Splunk Security Analytics

Ivanti Connect Secure System Information Access via Auth Bypass

This analytic is designed to identify the "check phase" of the CVE-2023-46805 and CVE-2024-21887 vulnerabilities. During this phase, a GET request is made to the /api/v1/totp/user-backup-code/../../system/system-information URI. This request exploits the authentication bypass vulnerability to gain access to system information. A successful request, indicated by a 200 OK response, suggests that the system is vulnerable.

This particular content was developed after reviewing the MetaSploit module, which performs the following functions:

• The module first checks for potential exploitation by trying to bypass authentication and access system information.
• Upon successful verification, it proceeds to exploit the command injection vulnerability. It creates a temporary shell script, encodes it in base64, and then executes it on the target system via the command injection vulnerability.
• The attack is executed without authentication, chaining both vulnerabilities.

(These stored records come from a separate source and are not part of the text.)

import Summits.Ventures.YMGap.RobustBall.TrailLoopFamily
import Summits.Ventures.YMGap.RobustBall.WalkTranslation
import HarnessLib

/-!
# Venture YMGap, track ROBUST-BALL (tier 2) — TRANSLATION-INVARIANT generalized Wilson actions: a plain weighted
# `ℓ¹` norm on SHAPE couplings controls the loop-action norm

HONEST FRAMING. WHAT THIS IS: a venture file (cell `pub-ymgap`, track Y2 ROBUST-BALL, seat rb-p1), the
translation-invariant reading of `LoopActionMember.lean`: a family of loop SHAPES `σ : S → {closed walks at 0}` with
shape couplings `c₀ : S → ℝ` defines the translation-invariant action `∑_{x ∈ ℤ^d} ∑_s c₀(s) Re tr(U_{x + σ(s)})/N`
(`loopFamilyAction N (shapeLoop σ) (c₀ ∘ snd)`, every shape translated to every base point). We prove
(i) finite carrier fibres from finite shape fibres and nontrivial shapes (`finite_fibre_shapeLoop`); (ii) THE NORM:
`‖c‖_w ≤ ∑_s |c₀(s)| · |σ s|² · e^{w D₀(s)}` for any `ℓ^∞`-diameter bounds `D₀` of the shapes (`loopNormLE_shapeLoop`;
each shape passes through a given link in at most `|σ s|` translated positions) — a PLAIN WEIGHTED `ℓ¹` NORM on shape
couplings, no supremum over links; (iii) the canonical instance of ALL nontrivial closed TRAIL SHAPES (`trailShape`,
`D₀ = 2|s|`): for `SU(2)`, `d = 4`, `β_W = 1/16`, EVERY shape-coupling function with
`∑_s |c₀(s)| |s|² 4^{|s|} ≤ 0.143` gives a translation-invariant generalized Wilson action with unique DLR state and
exponential clustering (`su2_trailShapes_massGapS_1_16`); every `N ≥ 2` at 't Hooft `1/64` with
`∑_s |c₀(s)| |s|² (36/25)^{|s|} ≤ 1/40` (`suN_trailShapes_massGapS_1_64`). WHAT IT IS NOT: strong-coupling lattice
statements inside the rows' windows; nothing about the continuum limit or the Clay problem.

References: this track's `LoopActionMember.lean`, `TrailLoopFamily.lean`, `WalkTranslation.lean`; K. G. Wilson,
Phys. Rev. D 10 (1974) 2445 (loop actions).
-/

noncomputable section

open Function SimpleGraph Real
open Literature.Probability.LatticeModels
open Literature.MathematicalPhysics.QuantumLattice
open Literature.MathematicalPhysics.QuantumFieldTheory (walkEdges card_walkEdges_le_length card_walkEdges_of_isTrail)
open Summit.QuantumFields.BalabanUV.InfraRed.StrongCouplingPoincareDoorSUN (OneLinkPoincareSUN)
open Summit.QuantumFields.BalabanUV.InfraRed.StrongCouplingVarianceDoorSUN (OneLinkVarianceBound)

namespace Summit.Ventures.YMGap.RobustBall

variable {d N : ℕ} {S : Type*}

/-! ### Shapes translated everywhere -/

section Family

variable (σ : S → (zdGraph d).Walk (0 : Site d) 0)

/-- **The translation-invariant loop family of the shapes `σ`**: index `(x, s)` ↦ the shape `σ s` translated to the
base point `x` (tree `zdGraphShiftIso x`, Mathlib `Walk.map`). -/
def shapeLoop (i : Site d × S) : ZdLoop d :=
  ⟨(0 : Site d) + i.1, (σ i.2).map (zdGraphShiftIso i.1).toEmbedding.toHom⟩

/-- The links of a translated shape are the translated links. -/
theorem mem_walkEdges_shapeLoop_iff (i : Site d × S) (e : ZdEdge d) :
    e ∈ walkEdges (shapeLoop σ i).walk ↔ (e.1 - i.1, e.2) ∈ walkEdges (σ i.2) :=
  mem_walkEdges_map_shift_iff i.1 (σ i.2) e

/-- The edge set of a translated shape is the translated edge set. -/
theorem walkEdges_shapeLoop (i : Site d × S) :
    walkEdges (shapeLoop σ i).walk = (walkEdges (σ i.2)).image fun e => (e.1 + i.1, e.2) :=
  walkEdges_map_shift i.1 (σ i.2)

/-- Translation preserves length. -/
theorem length_shapeLoop (i : Site d × S) : (shapeLoop σ i).walk.length = (σ i.2).length :=
  Walk.length_map _ _

/-- **Finite carrier fibres** of the translated family, from finite shape fibres and nontrivial shapes: a translate
with edge set `X` is based at an endpoint of a link of `X`, and its shape has edge set `X − x`. -/
theorem finite_fibre_shapeLoop (hσ : ∀ Y : Finset (ZdEdge d), {s | walkEdges (σ s) = Y}.Finite)
    (hpos : ∀ s, 0 < (σ s).length) (X : Finset (ZdEdge d)) :
    {i : Site d × S | walkEdges (shapeLoop σ i).walk = X}.Finite := by
  classical
  set C : Finset (Site d) := X.image Prod.fst ∪ X.image (fun e => e.1 + Pi.single e.2 1) with hC
  have hfin : (⋃ b ∈ (C : Set (Site d)),
      (fun s => (b, s)) '' {s | walkEdges (σ s) = X.image (fun e => (e.1 - b, e.2))}).Finite :=
    (Finset.finite_toSet C).biUnion fun b _ => (hσ _).image _
  refine hfin.subset ?_
  rintro ⟨x, s⟩ hX
  change walkEdges (shapeLoop σ (x, s)).walk = X at hX
  -- the base point `0 + x` is an endpoint of a link of `X`
  have hlen : 0 < (shapeLoop σ (x, s)).walk.length := by rw [length_shapeLoop]; exact hpos s
  obtain ⟨e, he, hbase⟩ := exists_mem_walkEdges_base (shapeLoop σ (x, s)).walk hlen
  rw [hX] at he
  have hx : x ∈ C := by
    have h0 : (shapeLoop σ (x, s)).base = x := zero_add x
    rw [h0] at hbase
    rcases hbase with h | h
    · exact Finset.mem_union_left _ (Finset.mem_image.2 ⟨e, he, h.symm⟩)
    · exact Finset.mem_union_right _ (Finset.mem_image.2 ⟨e, he, h.symm⟩)
  -- the shape has edge set `X - x`
  have hs : walkEdges (σ s) = X.image (fun e => (e.1 - x, e.2)) := by
    rw [← hX, walkEdges_shapeLoop, Finset.image_image]
    symm
    convert Finset.image_id (s := walkEdges (σ s)) using 2
    funext e
    simp
  simp only [Set.mem_iUnion, Set.mem_image, Set.mem_setOf_eq, Finset.mem_coe]
  exact ⟨x, hx, s, hs, rfl⟩

end Family

/-! ### The norm of a translation-invariant family -/

section Norm

variable {σ : S → (zdGraph d).Walk (0 : Site d) 0} {w ε : ℝ} {D₀ : S → ℝ} {c₀ : S → ℝ}

/-- **At most `|σ s|` translates of a shape pass through a link**: the base points `x` (in any finite set) with
`e ∈ x + σ s` inject into the edge set of `σ s` via `x ↦ e − x`. -/
theorem card_filter_mem_shapeLoop_le [DecidableEq (Site d)] (e : ZdEdge d) (s : S) (F : Finset (Site d)) :
    (F.filter fun x => e ∈ walkEdges (shapeLoop σ (x, s)).walk).card ≤ (σ s).length := by
  classical
  refine le_trans ?_ (card_walkEdges_le_length (σ s))
  refine Finset.card_le_card_of_injOn (fun x => ((e.1 - x, e.2) : ZdEdge d)) (fun x hx => ?_) (fun x _ x' _ h => ?_)
  · rw [Finset.coe_filter, Set.mem_setOf_eq] at hx
    exact (mem_walkEdges_shapeLoop_iff σ (x, s) e).1 hx.2
  · have h1 := congrArg Prod.fst h
    simpa using h1

/-- **THE NORM OF A TRANSLATION-INVARIANT FAMILY**: if the links of each shape are pairwise within `ℓ^∞`-distance
`D₀(s)` and `∑_s |c₀(s)| |σ s|² e^{w D₀(s)} ≤ ε` (`w ≥ 0`), then the translated family with couplings `c₀ ∘ snd` has
loop-action norm `≤ ε`. -/
theorem loopNormLE_shapeLoop (hw : 0 ≤ w)
    (hD₀ : ∀ s, ∀ e ∈ walkEdges (σ s), ∀ y ∈ walkEdges (σ s), ‖e.1 - y.1‖ ≤ D₀ s)
    (hsum : Summable fun s => |c₀ s| * (σ s).length ^ 2 * exp (w * D₀ s))
    (hε : ∑' s, |c₀ s| * (σ s).length ^ 2 * exp (w * D₀ s) ≤ ε) :
    LoopNormLE w (shapeLoop σ) (fun i => c₀ i.2) ε := by
  classical
  have hg0 : ∀ s, 0 ≤ |c₀ s| * (σ s).length ^ 2 * exp (w * D₀ s) := fun s => by positivity
  have hε0 : 0 ≤ ε := (tsum_nonneg hg0).trans hε
  -- diameter bounds transfer to the translates
  have hD : ∀ i : Site d × S, ∀ e ∈ walkEdges (shapeLoop σ i).walk, ∀ y ∈ walkEdges (shapeLoop σ i).walk,
      ‖e.1 - y.1‖ ≤ D₀ i.2 := by
    intro i e he y hy
    have h := hD₀ i.2 _ ((mem_walkEdges_shapeLoop_iff σ i e).1 he) _ ((mem_walkEdges_shapeLoop_iff σ i y).1 hy)
    simpa [sub_sub_sub_cancel_right] using h
  -- the dominating family in diameter form and its partial sums
  set g : ZdEdge d → Site d × S → ℝ := fun e i =>
    if e ∈ walkEdges (shapeLoop σ i).walk then |c₀ i.2| * (shapeLoop σ i).walk.length * exp (w * D₀ i.2) else 0
    with hgdef
  have hgnn : ∀ e i, 0 ≤ g e i := fun e i => by
    simp only [hgdef]
    split_ifs
    · positivity
    · exact le_rfl
  have hpartial : ∀ (e : ZdEdge d) (F : Finset (Site d × S)), ∑ i ∈ F, g e i ≤ ε := by
    intro e F
    have hsub : F ⊆ F.image Prod.fst ×ˢ F.image Prod.snd := Finset.subset_product
    calc ∑ i ∈ F, g e i ≤ ∑ i ∈ F.image Prod.fst ×ˢ F.image Prod.snd, g e i :=
          Finset.sum_le_sum_of_subset_of_nonneg hsub fun i _ _ => hgnn e i
      _ = ∑ s ∈ F.image Prod.snd, ∑ x ∈ F.image Prod.fst, g e (x, s) := by
          rw [Finset.sum_product, Finset.sum_comm]
      _ ≤ ∑ s ∈ F.image Prod.snd, |c₀ s| * (σ s).length ^ 2 * exp (w * D₀ s) := by
          refine Finset.sum_le_sum fun s _ => ?_
          have heq : ∀ x ∈ F.image Prod.fst, g e (x, s) =
              if e ∈ walkEdges (shapeLoop σ (x, s)).walk then |c₀ s| * (σ s).length * exp (w * D₀ s) else 0 := by
            intro x _
            simp only [hgdef, length_shapeLoop]
          rw [Finset.sum_congr rfl heq, ← Finset.sum_filter, Finset.sum_const, nsmul_eq_mul]
          have hc := card_filter_mem_shapeLoop_le (σ := σ) e s (F.image Prod.fst)
          have hK : 0 ≤ |c₀ s| * (σ s).length * exp (w * D₀ s) := by positivity
          calc ((F.image Prod.fst).filter fun x => e ∈ walkEdges (shapeLoop σ (x, s)).walk).card *
                (|c₀ s| * (σ s).length * exp (w * D₀ s))
              ≤ (σ s).length * (|c₀ s| * (σ s).length * exp (w * D₀ s)) :=
                mul_le_mul_of_nonneg_right (by exact_mod_cast hc) hK
            _ = |c₀ s| * (σ s).length ^ 2 * exp (w * D₀ s) := by ring
      _ ≤ ∑' s, |c₀ s| * (σ s).length ^ 2 * exp (w * D₀ s) := hsum.sum_le_tsum _ fun s _ => hg0 s
      _ ≤ ε := hε
  exact loopNormLE_of_diam hw hε0 hD (fun e => summable_of_sum_le (hgnn e) (hpartial e))
    fun e => Real.tsum_le_of_sum_le (hgnn e) (hpartial e)

/-- **Mass gap for translation-invariant generalized Wilson actions**, from any tier-2 row: finite shape fibres,
nontrivial shapes, and `∑_s |c₀(s)| |σ s|² e^{w D₀(s)} ≤ ε`. -/
theorem perturbedMassGapAtS_shapeLoop {β : ℝ} (hrow : MassGapOnBallZdS d N β (2 * ε) ε w) (hw : 0 ≤ w)
    (hσ : ∀ Y : Finset (ZdEdge d), {s | walkEdges (σ s) = Y}.Finite) (hpos : ∀ s, 0 < (σ s).length)
    (hD₀ : ∀ s, ∀ e ∈ walkEdges (σ s), ∀ y ∈ walkEdges (σ s), ‖e.1 - y.1‖ ≤ D₀ s)
    (hsum : Summable fun s => |c₀ s| * (σ s).length ^ 2 * exp (w * D₀ s))
    (hε : ∑' s, |c₀ s| * (σ s).length ^ 2 * exp (w * D₀ s) ≤ ε) :
    PerturbedMassGapAtS d N β (loopFamilyAction (d := d) N (shapeLoop σ) fun i => c₀ i.2) :=
  perturbedMassGapAtS_loopFamilyAction hrow (finite_fibre_shapeLoop σ hσ hpos) (loopNormLE_shapeLoop hw hD₀ hsum hε)

end Norm

/-! ### All nontrivial closed trail shapes -/

section Trails

variable (d) in
/-- Index of ALL nontrivial closed trail SHAPES: closed trails of positive length based at the origin. -/
abbrev TrailShape : Type := {s : (zdGraph d).Walk (0 : Site d) 0 // s.IsTrail ∧ 0 < s.length}

/-- **The shape map of the closed trail shapes** (inclusion). -/
def trailShape (s : TrailShape d) : (zdGraph d).Walk (0 : Site d) 0 := s.1

/-- The closed trail shapes have finite edge-set fibres (a trail with edge set `Y` has length `|Y|`). -/
theorem finite_fibre_trailShape (Y : Finset (ZdEdge d)) : {s : TrailShape d | walkEdges (trailShape s) = Y}.Finite := by
  classical
  have hT : {s : (zdGraph d).Walk (0 : Site d) 0 | s.length = Y.card}.Finite :=
    (Finset.finite_toSet ((zdGraph d).finsetWalkLength Y.card (0 : Site d) 0)).subset fun s hs => by
      rw [Finset.mem_coe, mem_finsetWalkLength_iff]; exact hs
  refine (hT.preimage (Subtype.val_injective.injOn)).subset ?_
  rintro ⟨s, htr, hlen⟩ hY
  change walkEdges s = Y at hY
  change s.length = Y.card
  rw [← hY, card_walkEdges_of_isTrail htr]

/-- Every closed trail shape is nontrivial. -/
theorem length_trailShape_pos (s : TrailShape d) : 0 < (trailShape s).length := s.2.2

/-- Links of a shape are within `ℓ^∞`-distance `2|s|`. -/
theorem norm_sub_le_trailShape (s : TrailShape d) : ∀ e ∈ walkEdges (trailShape s), ∀ y ∈ walkEdges (trailShape s),
    ‖e.1 - y.1‖ ≤ 2 * ((trailShape s).length : ℝ) :=
  fun _ he _ hy => norm_sub_le_two_mul_length_of_mem_walkEdges _ he hy

/-- `e^{(log q)(2n)} = (q²)^n` for `q > 0`. -/
theorem exp_log_mul_two_mul {q : ℝ} (hq : 0 < q) (n : ℕ) : exp (Real.log q * (2 * (n : ℝ))) = (q ^ 2) ^ n := by
  rw [show Real.log q * (2 * (n : ℝ)) = ((2 * n : ℕ) : ℝ) * Real.log q by push_cast; ring, Real.exp_nat_mul,
    Real.exp_log hq, pow_mul]

/-- **`SU(2)`, `d = 4`, `β_W = 1/16` — EVERY translation-invariant generalized Wilson action over ALL closed trail
shapes with `∑_s |c₀(s)| |s|² 4^{|s|} ≤ 0.143`** has a unique DLR state with exponential clustering
(row `su2_rowBS2_1_16`; weight `2^{dist}`, shape extent `2|s|`). -/
theorem su2_trailShapes_massGapS_1_16 {c₀ : TrailShape 4 → ℝ}
    (hsum : Summable fun s => |c₀ s| * (trailShape s).length ^ 2 * (4 : ℝ) ^ (trailShape s).length)
    (hε : ∑' s, |c₀ s| * (trailShape s).length ^ 2 * (4 : ℝ) ^ (trailShape s).length ≤ 143 / 1000) :
    PerturbedMassGapAtS 4 2 ((1 / 16 : ℝ) / 4) (loopFamilyAction (d := 4) 2 (shapeLoop trailShape) fun i => c₀ i.2) := by
  have hexp : ∀ s : TrailShape 4, exp (Real.log 2 * (2 * ((trailShape s).length : ℝ))) = (4 : ℝ) ^ (trailShape s).length :=
    fun s => by rw [exp_log_mul_two_mul (by norm_num : (0 : ℝ) < 2)]; norm_num
  refine perturbedMassGapAtS_shapeLoop su2_rowBS2_1_16 (Real.log_nonneg (by norm_num)) finite_fibre_trailShape
    length_trailShape_pos norm_sub_le_trailShape (D₀ := fun s => 2 * ((trailShape s).length : ℝ)) ?_ ?_
  · exact hsum.congr fun s => by rw [hexp]
  · calc ∑' s, |c₀ s| * ((trailShape s).length : ℝ) ^ 2 * exp (Real.log 2 * (2 * ((trailShape s).length : ℝ)))
        = ∑' s, |c₀ s| * ((trailShape s).length : ℝ) ^ 2 * (4 : ℝ) ^ (trailShape s).length :=
          tsum_congr fun s => by rw [hexp]
      _ ≤ 143 / 1000 := hε

/-- **Every `N ≥ 2`, `d = 4`, 't Hooft `1/64` — translation-invariant actions over all closed trail shapes with
`∑_s |c₀(s)| |s|² (36/25)^{|s|} ≤ 1/40`** have the mass gap, `N`-uniformly (row `suN_rowS_1_64`; weight `(6/5)^{dist}`). -/
theorem suN_trailShapes_massGapS_1_64 {N : ℕ} (hN : 2 ≤ N) {c₀ : TrailShape 4 → ℝ}
    (hsum : Summable fun s => |c₀ s| * (trailShape s).length ^ 2 * (36 / 25 : ℝ) ^ (trailShape s).length)
    (hε : ∑' s, |c₀ s| * (trailShape s).length ^ 2 * (36 / 25 : ℝ) ^ (trailShape s).length ≤ 1 / 40) :
    PerturbedMassGapAtS 4 N (1 / 64) (loopFamilyAction (d := 4) N (shapeLoop trailShape) fun i => c₀ i.2) := by
  have hexp : ∀ s : TrailShape 4,
      exp (Real.log (6 / 5) * (2 * ((trailShape s).length : ℝ))) = (36 / 25 : ℝ) ^ (trailShape s).length :=
    fun s => by rw [exp_log_mul_two_mul (by norm_num : (0 : ℝ) < 6 / 5)]; norm_num
  have hnorm : LoopNormLE (Real.log (6 / 5)) (shapeLoop trailShape) (fun i : Site 4 × TrailShape 4 => c₀ i.2) (1 / 40) := by
    refine loopNormLE_shapeLoop (Real.log_nonneg (by norm_num)) norm_sub_le_trailShape
      (D₀ := fun s => 2 * ((trailShape s).length : ℝ)) ?_ ?_
    · exact hsum.congr fun s => by rw [hexp]
    · calc ∑' s, |c₀ s| * ((trailShape s).length : ℝ) ^ 2 * exp (Real.log (6 / 5) * (2 * ((trailShape s).length : ℝ)))
          = ∑' s, |c₀ s| * ((trailShape s).length : ℝ) ^ 2 * (36 / 25 : ℝ) ^ (trailShape s).length :=
            tsum_congr fun s => by rw [hexp]
        _ ≤ 1 / 40 := hε
  exact suN_loopFamily_massGapS_1_64 hN (finite_fibre_shapeLoop trailShape finite_fibre_trailShape length_trailShape_pos)
    hnorm

end Trails

end Summit.Ventures.YMGap.RobustBall

end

| tstats count min(_time) as firstTime max(_time) as lastTime from datamodel=Web where Web.url="*/api/v1/totp/user-backup-code/../../system/system-information*" Web.http_method=GET Web.status=200 by Web.src, Web.dest, Web.http_user_agent, Web.url
| `drop_dm_object_name("Web")`
| `security_content_ctime(firstTime)`
| `security_content_ctime(lastTime)`

^{Figure 1: MetaSploit Check Phase}

Ivanti Connect Secure Command Injection Attempts

This analytic is designed to identify the exploit phase of the CVE-2023-46805 and CVE-2024-21887 vulnerabilities. During this phase, a POST request is made to the /api/v1/totp/user-backup-code/../../system/maintenance/archiving/cloud-server-test-connection URI. This request exploits the command injection vulnerability to execute arbitrary commands. A successful request, indicated by a 200 OK response, suggests that the system is vulnerable.

This particular content was developed after reviewing the MetaSploit module.

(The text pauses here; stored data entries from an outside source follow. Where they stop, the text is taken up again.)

/-
Copyright (c) 2026 The HCML crux team. All rights reserved.
Released under Apache 2.0 license as described in the file LICENSE.
Authors: K2E3-p23 (g5) (explicit-unit `hodgecm-mathlib-K2E3-p23-g5`)
-/
import Summits.HodgeConjecture.HodgeConjecture.Theorems.K2E3GL3ModCocompactCharLocInt            -- ★ (B6-core) p857845 (this seat)
import Summits.HodgeConjecture.HodgeConjecture.Theorems.K2E3GL3ModCocompactFrame                  -- ★ (B2) p857849 (K2E3-p03 (g4))
import Summits.HodgeConjecture.HodgeConjecture.Theorems.K2E3GL3ModUniformizerCocompact            -- ★ (B0z) p857882 (this seat)
import Summits.HodgeConjecture.HodgeConjecture.Theorems.K2E3GL3SupercuspidalTwistDescentTwist     -- ★ (B0c) p857846 + p857873 (K2E3-p21 (g4))
import Summits.HodgeConjecture.HodgeConjecture.Theorems.K2E3SmoothTraceTwist                      -- ★ (B0c (d)) p857902 (this seat)
import Summits.HodgeConjecture.HodgeConjecture.Theorems.K2E3CharLocIntNearCoveringTransport       -- ★ (B0b) (K2E5-p17 (g4))
import Literature.NumberTheory.Automorphic.MatrixCoefficientsTrivialRep                           -- ★ `Representation.mem_contragredient_twist`
import Literature.NumberTheory.Automorphic.HeckeTransversalGL                                     -- ★ `valuation_det_eq_one_of_mem_glInt`
import HarnessLib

| tstats count min(_time) as firstTime max(__time) as lastTime from datamodel=Web where Web.url="*/api/v1/totp/user-backup-code/../../system/maintenance/archiving/cloud-server-test-connection*" Web.http_method=POST Web.status=200 by Web.src, Web.dest, Web.http_user_agent, Web.url
| `drop_dm_object_name("Web")`
| `security_content_ctime(firstTime)`
| `security_content_ctime(lastTime)`

^{Figure 2: MetaSploit Exploit Phase}

Access to Vulnerable Ivanti Connect Secure Bookmark Endpoint

This analytic monitors access to the /api/v1/configuration/users/user-roles/user-role/rest-userrole1/web/web-bookmarks/bookmark endpoint, a key indicator for both CVE-2023-46805 and CVE-2024-21887 vulnerabilities. It detects potential vulnerabilities by looking for a 403 Forbidden response with an empty body on this endpoint. This detection method is used in both Nmap script and Project Discovery Nuclei, with the latter focusing on systems where XML mitigation for these vulnerabilities has not been applied.

This particular content was developed after reviewing this watchTowr blog, nmap script and Nuclei template.

| tstats count min(_time) as firstTime max(_time) as lastTime from datamodel=Web where Web.url="*/api/v1/configuration/users/user-roles/user-role/rest-userrole1/web/web-bookmarks/bookmark*" Web.http_method=GET Web.status=403 by Web.src, Web.dest, Web.http_user_agent, Web.status, Web.url source
| `drop_dm_object_name("Web")`
| `security_content_ctime(firstTime)`
| `security_content_ctime(lastTime)`

^{Figure 3: Vulnerable Device Identification}

The watchTowr blog provides additional insight into the vulnerabilities and includes a specific focus on the detection approach. This is particularly useful for identifying potentially vulnerable systems. One key aspect highlighted in the blog is the behavior of certain API endpoints in response to these vulnerabilities.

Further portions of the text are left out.